/-!
# Bertrand's Corollary on complementary multidegrees for a product `∏ₖ (Cₖ, λₖ)` of `n` principally polarised
# tori, Newton's formula `deg_λ(W) = Σ_J c(J) deg_J(W)`, and the auxiliary polarisations `λ_z = Σ zₖ pₖ^*λₖ` of its
# proof (Bertrand 1997, §3 (b))

Layer `Literature/Geometry/Kaehler`, namespace `Literature.Geometry.Kaehler.ComplexTorus`; lane `lit-hodgefound`
(Track 2 foundations library), Layer A4 (cycle classes and degrees on abelian varieties), prover seat
`lit-hodgefound-p09` (generation 16, self-proposed row g16-#2).  Sequel of `ComplexTorusComplementaryMultidegrees.lean`
(Q1620, this seat's generation 15), which proves Bertrand's Corollary ON FORMS for an arbitrary polarised torus with a
symplectic basis whose pairs are distributed into blocks by an arbitrary map `blk : Fin g → β`
(`IsSymplecticEnum.prod_factorial_mul_torusIntegral_chern_wedge_polFlat_of_principal`), Newton's formula in WORD
form (`IsSymplecticEnum.wedgePow_eq_sum_blockPow : E^{∧b} = Σ_{c : Fin b → β} θ^{c}`) with the multinomial count
`card_filter_wordMult_eq_mul`, and carries out the motivating instance only for the BINARY product `X₁ × X₂`
(`prodPeriod`, §7 there; its header: "Not here: … `n ≥ 3` factors as an explicit iterated product").  This file
supplies the two printed statements in their printed generality:

* the DEPENDENT finite product `(A, λ) = ∏_{k ∈ κ} (C_k, λ_k)` of the tree (`sigmaPiPeriod Ψ`, `piForm ω` of
  `ComplexTorusPoincareCompleteReducibilityIsogeny.lean`; factors of arbitrary dimensions `g_k`), presented by the
  concatenation of symplectic bases of the factors (`sigmaEnum`), with blocks = factors (`sigmaFactor`) and
  `θ_k = p_k^*E_k` (`IsSymplecticEnum.blockTwoForm_sigmaPi`), whence the COROLLARY for `n` factors
  (`IsSymplecticEnum.prod_factorial_mul_torusIntegral_chern_wedge_polFlat_sigmaPi`);
* NEWTON'S FORMULA grouped by multidegrees, `E^{∧b} = Σ_J c(J) θ^J` summed over the multiplicity vectors
  `J = (r_i)`, `Σ r_i = b` (Mathlib's `Finset.piAntidiag univ b`), with `c(J) = b!/r₁!⋯r_n!` the multinomial
  coefficient `Nat.multinomial univ J` (`IsSymplecticEnum.wedgePow_eq_sum_piAntidiag_multinomial_smul_blockPow`),
  and its integrated form `∫_σ E^{∧b} = Σ_J c(J) ∫_σ θ^J` (`deg_λ(W) = Σ_J c(J) deg_J(W)`);
* the ingredients of Bertrand's PROOF of the Corollary (p. 214): the polarisations `λ_z = Σ_k z_k p_k^*λ_k`
  (`piForm fun k ↦ (z k : ℝ) • ω k`), their Gram matrices `diag(z_k G_k) = G · diag(z_k 1)` ("the corresponding isogeny
  … is the 'diagonal' map `t_z = (z₁, …, z_n)`"), `K(λ_z) = A[t_z]` for principal factors and
  `|A[t_z]| = ∏ z_k^{2c_k}`, the weighted Newton formula `deg_{λ_z}(W) = Σ_J c(J) z^J deg_J(W)`, and
  `B_z = t_z^{-1}(B^⊥)` ("`B^⊥` is the set theoretic image of `B_z` under `t_z`") on the real span.

## Source, verbatim

D. Bertrand, *Duality on tori and multiplicative dependence relations*, J. Austral. Math. Soc. (Series A) **62**
(1997) 198–216 [cite: Bertrand1997DualityTori], held text `paper:doi-10-1017-s1446788700000768`, §3 (b) "Complementary
multidegrees" (pp. 213–215; chunks p0016 L46 – p0018 L12):

> "We here suppose that `A` is the product of `n` polarized abelian varieties `(C₁, λ₁), …, (C_n, λ_n)`, and that
> `λ = p₁^*λ₁ + ⋯ + p_n^*λ_n`, where `p_i` is the projection from `A` to `C_i`. Denote by `c_i` the dimension of `C_i`,
> so that `a = dim A = c₁ + ⋯ + c_n`, and let `J = {r₁, …, r_n}` be a set of integers such that `0 ≤ r_i ≤ c_i` for
> `i = 1, …, n`. In particular, `b := r₁ + ⋯ + r_n ≤ a`. For any subvariety `W` of `A`, of dimension `b`, we may then
> consider the intersection number `deg_J(W) = (W · p₁^*λ₁^{r₁} ⋯ p_n^*λ_n^{r_n})`. […] we shall assume from now on that
> all the `λ_i`'s, hence `λ` as well, are principal polarizations. The relation between `deg_λ(W)` and the different
> multidegrees of `W` is given by Newton's formula: `deg_λ(W) = Σ_J c(J) deg_J(W)`, where `J` runs through all sets of
> `n`-tuples `{r₁, …, r_n}` as above, and `c(J)` is the binomial coefficient `b!/r₁!⋯r_n!`. […] For each
> `J = {r₁, …, r_n}`, we denote the 'complementary' set of `J` by `J′ = {r′₁ = c₁ − r₁, …, r′_n = c_n − r_n}`, with
> `r′₁ + ⋯ + r′_n := b′ = a − b`.
> COROLLARY. Let `(A, λ) = ∏_{i=1}^n (C_i, λ_i)` be a principally polarized abelian variety, let `B`, `B^⊥` be a pair
> of orthogonal abelian subvarieties with respect to `λ`, of dimension `b`, `b′ = a − b`, and let `J`, `J′` be
> complementary sets of indices as above. Then, `deg_J(B)/r₁!⋯r_n! = deg_{J′}(B^⊥)/r′₁!⋯r′_n!`.
> PROOF. To any `n`-tuple of variable positive integers `z = (z₁, …, z_n)`, we associate the polarization
> `λ_z = z₁p₁^*λ₁ + ⋯ + z_n p_n^*λ_n` on `A`. The corresponding isogeny from `A` to its dual `A^∨` (which we identify
> with `A` thanks to the principal polarization `λ`) is the 'diagonal' map `t_z = (z₁, …, z_n)` on `C₁ × ⋯ × C_n`, whose
> kernel `A[t_z]` has order `z₁^{2c₁}⋯z_n^{2c_n}`. Applying Theorem 3 (in the shape above) to the orthogonal complement
> `B_z` of `B` with respect to `λ_z`, together with Newton's formula, we obtain: […] where we have set:
> `z^J = z₁^{r₁}⋯z_n^{r_n}` and likewise for `z^{J′}`. Now, `B^⊥` is the set theoretic image of `B_z` under `t_z` […]"

## Dictionary and contents (definitions with bodies and theorems; NO named fact, net debt 0)

The factors are indexed by a finite type `κ` (Bertrand's `i = 1, …, n`; `κ = Fin n` in `finSigmaEnum` and
`IsSymplecticEnum.prod_factorial_mul_torusIntegral_chern_wedge_polFlat_finSigma`), the factor
`C_k = F_k/Ψ_k(ℤ^{σ_k})` has a symplectic basis `e_k : Fin g_k ⊕ Fin g_k ≃ σ_k` of type `d^k` for `ω_k`
(`IsSymplecticEnum (Ψ k) (e k) (ω k) (d k)`), `A = ∏ C_k = ComplexTorus (sigmaPiPeriod Ψ)` with
`λ ↔ piForm ω = Σ p_k^*ω_k`, `a = G = Σ_k g_k`; a bijection `ε : Fin G ≃ Σ k, Fin (g k)` numbers the pairs of the
product basis.

* §1 `sigmaEnum e ε : Fin G ⊕ Fin G ≃ Σ k, σ k` (the concatenated symplectic enumeration; `sigmaEnum_inl/inr`),
  `sigmaFactor ε : Fin G → κ` (the factor of a pair), `sigmaType ε d` (the concatenated type), `sigmaEmb ε k a`
  (the position of the pair `(k, a)`; `filter_sigmaFactor_eq_image`, `sigmaType_sigmaEmb`),
  `card_filter_sigmaFactor : #blk⁻¹(k) = g_k` (`c_k = dim C_k`), and the `Fin n`-indexed numbering
  `finSigmaEnum e = sigmaEnum e finSigmaFinEquiv.symm` (`G = Σ g_i` literally).
* §2 `piForm_single_single_same/_of_ne` (the product basis vectors `(0, …, λ, …, 0)` pair through one factor),
  **`IsPrincipalPolarization.sigmaPi`** (`det diag(G_k) = ∏ det G_k = 1`, by the tree's `latticeGram_sigmaPi` of
  `ComplexTorusLefschetzGroupSigmaPi.lean` and `det_blockDiagonal'_eq_prod`), and **`IsSymplecticEnum.sigmaPi`**: the
  concatenation of symplectic bases of types `d^k` is a symplectic basis of `(∏ C_k, Σ p_k^*ω_k)` of the concatenated
  type (given the divisibility chain); `IsSymplecticEnum.sigmaPi_of_principal`.
* §3 `coord_sigmaPiPeriod` (`x_{(k,a)} = x^k_a ∘ p_k`), `latMonomial_ilvWord_compContinuousLinearMap_proj`
  (`p_k^* dx^k_{T-pairs} = dx_{(k,T)-pairs}`), `pairMonomial_compContinuousLinearMap_proj`, and
  **`IsSymplecticEnum.blockTwoForm_sigmaPi : θ_k = p_k^*E_k`** (`ofRealForm ((ω k).compContinuousLinearMap (proj k))`;
  `_of_principal`).
* §4 **the COROLLARY for `(A, λ) = ∏_k (C_k, λ_k)`**:
  `IsSymplecticEnum.prod_factorial_mul_torusIntegral_chern_wedge_polFlat_sigmaPi` —
  `J! · ∫_A ch^{c′} ∧ λ♭(σ) = J′! · ∫_σ ch^{c}` for principal factors, words `c`, `c′` in the factors with
  `r_k + r′_k = g_k`, every `σ ∈ H_{2b}(A, ℤ)`; the same with the Chern forms written as pull-backs
  `c₁(p_k^*L_k) = −p_k^*E_k` (`…_pullback_wedge_polFlat_sigmaPi`, no numbering in the statement), and the
  `Fin n`-numbered form `…_finSigma`.
* §5 **NEWTON'S FORMULA grouped by multidegrees**, `IsSymplecticEnum.wedgePow_eq_sum_piAntidiag_multinomial_smul_blockPow`:
  `E^{∧b} = Σ_{J ∈ piAntidiag univ b} (Nat.multinomial univ J) • θ^{w(J)}` for any choice `w(J)` of words of
  multiplicities `J` (they exist: `exists_wordMult_eq`, `exists_forall_wordMult_eq`; the class sum
  `Σ_{J(c′) = J(c)} θ^{c′} = c(J) • θ^{c}` is `sum_filter_wordMult_blockPow`, the count
  `#{c′ | J(c′) = J} = b!/∏ r_i! = Nat.multinomial univ J` is `card_filter_wordMult_eq_multinomial`), its Chern form
  `(−E)^{∧b} = Σ_J c(J) • ∧_j (−θ_{w(J) j})` (`…_smul_chern`) and its integrated form
  `IsSymplecticEnum.cycleIntegral_wedgePow_eq_sum_piAntidiag_multinomial` (`∫_σ E^{∧b} = Σ_J c(J) ∫_σ θ^{J}`:
  "`deg_λ(W) = Σ_J c(J) deg_J(W)`" for `σ = [W]`).
* §6 **`λ_z = Σ z_k p_k^*λ_k` and `t_z`**: `IsRiemannForm.piForm_natCast_smul`, `latticeGram_piForm_smul` (`diag(z_k G_k)`),
  `latticeGram_piForm_smul_eq_mul` (`= G · diag(z_k 1)`: "the corresponding isogeny is the diagonal map `t_z`"),
  `map_sigmaBlockMatrix_smul_eq_latticeGram` (integer Gram), `natCard_kerPhiH_sigmaBlockMatrix_smul`
  (`|K(λ_z)| = ∏ z_k^{rk Λ_k} |det G_k|`), `IsPrincipalPolarization.natCard_kerPhiH_sigmaBlockMatrix_smul`,
  `isIsogeny_sigmaBlockMatrix_smul_one` (`t_z` is an isogeny), `natCard_ker_sigmaBlockMatrix_smul_one(_of_equiv)`
  (**`|A[t_z]| = ∏ z_k^{2c_k}`**)
  and **`kerPhiH_sigmaBlockMatrix_smul_eq_ker : K(λ_z) = A[t_z]`** for unimodular `G_k`.
* §7 **`E_{λ_z} = Σ z_k θ_k`** (`IsSymplecticEnum.ofRealForm_piForm_smul`) and the WEIGHTED Newton formula:
  `wedgePow_sum_smul_blockTwoForm` (word form `(Σ z_i θ_i)^{∧b} = Σ_c (∏_j z_{c j}) θ^c`),
  `prod_apply_word_eq_prod_pow_wordMult` (`∏_j z_{c j} = z^{J(c)}`), `wedgePow_sum_smul_blockTwoForm_eq_sum_piAntidiag`
  (`(Σ z_i θ_i)^{∧b} = Σ_J c(J) z^J θ^{J}`), `cycleIntegral_wedgePow_sum_smul_blockTwoForm` and
  **`IsSymplecticEnum.cycleIntegral_wedgePow_piForm_smul`** ("`deg_{λ_z}(W) = Σ_J c(J) z^J deg_J(W)`" on cycles of `∏ C_k`).
* §8 **`B_z = t_z^{-1}(B^⊥)`** on the real span: `sigmaPiPeriod_map_sigmaBlockMatrix_smul_one_mulVec`
  (`Π(diag(z)x)_k = z_k Π(x)_k`), `piForm_smul_apply_eq` (`λ_z(n, m) = λ(n, diag(z) m)`),
  `mem_orthSubspace_piForm_smul_iff` / `orthSubspace_piForm_smul_eq_comap` (`V^{⊥_z} = diag(z)^{-1} V^⊥`) and
  `map_orthSubspace_piForm_smul` (**`diag(z) · V^{⊥_z} = V^⊥`**: "`B^⊥` is the set theoretic image of `B_z` under `t_z`").

Not here: the remaining steps of the printed proof — the pull-back `(t_z)^*(p_i^*λ_i) = z_i² p_i^*λ_i`, the cycle
identity `(t_z)_*B_z = |B ∩ A[t_z]| · B^⊥` and the projection formula — which need push-forwards of cycles under
isogenies; the Corollary itself is obtained in §4 directly from the tree's form-level duality (Q1620), not by this route.

## References

* [Bertrand1997DualityTori] D. Bertrand, *Duality on tori and multiplicative dependence relations*, J. Austral. Math.
  Soc. Ser. A 62 (1997), §3 (b) pp. 213–215 (Newton's formula, the Corollary).
* [Lange2023AbelianVarietiesComplex] H. Lange, *Abelian Varieties over the Complex Numbers* (2023), §2.4.4 Cor. 2.4.24,
  Thm. 2.4.25 (products and their polarisations), §2.5.3 (symplectic bases), §1.7.2 Lemma 1.7.4 (`c₁(L) = −E`).
* [Bona2011] M. Bóna, *A Walk Through Combinatorics* (3rd ed., 2011), §3.1 Thm. 3.5 (`n!/(a₁!⋯a_k!)` orderings of a
  multiset) — the multinomial count, through the tree's `card_filter_wordMult_eq_mul`.
-/

noncomputable section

━━━━━━━━

Activity
The answer must be the lines from the one containing "H. Lange, *Abelian" through the last line of the records, copied exactly, with nothing else.

Result below
* [Lange2023AbelianVarietiesComplex] H. Lange, *Abelian Varieties over the Complex Numbers* (2023), §2.4.4 Cor. 2.4.24,
  Thm. 2.4.25 (products and their polarisations), §2.5.3 (symplectic bases), §1.7.2 Lemma 1.7.4 (`c₁(L) = −E`).
* [Bona2011] M. Bóna, *A Walk Through Combinatorics* (3rd ed., 2011), §3.1 Thm. 3.5 (`n!/(a₁!⋯a_k!)` orderings of a
  multiset) — the multinomial count, through the tree's `card_filter_wordMult_eq_mul`.
-/

noncomputable section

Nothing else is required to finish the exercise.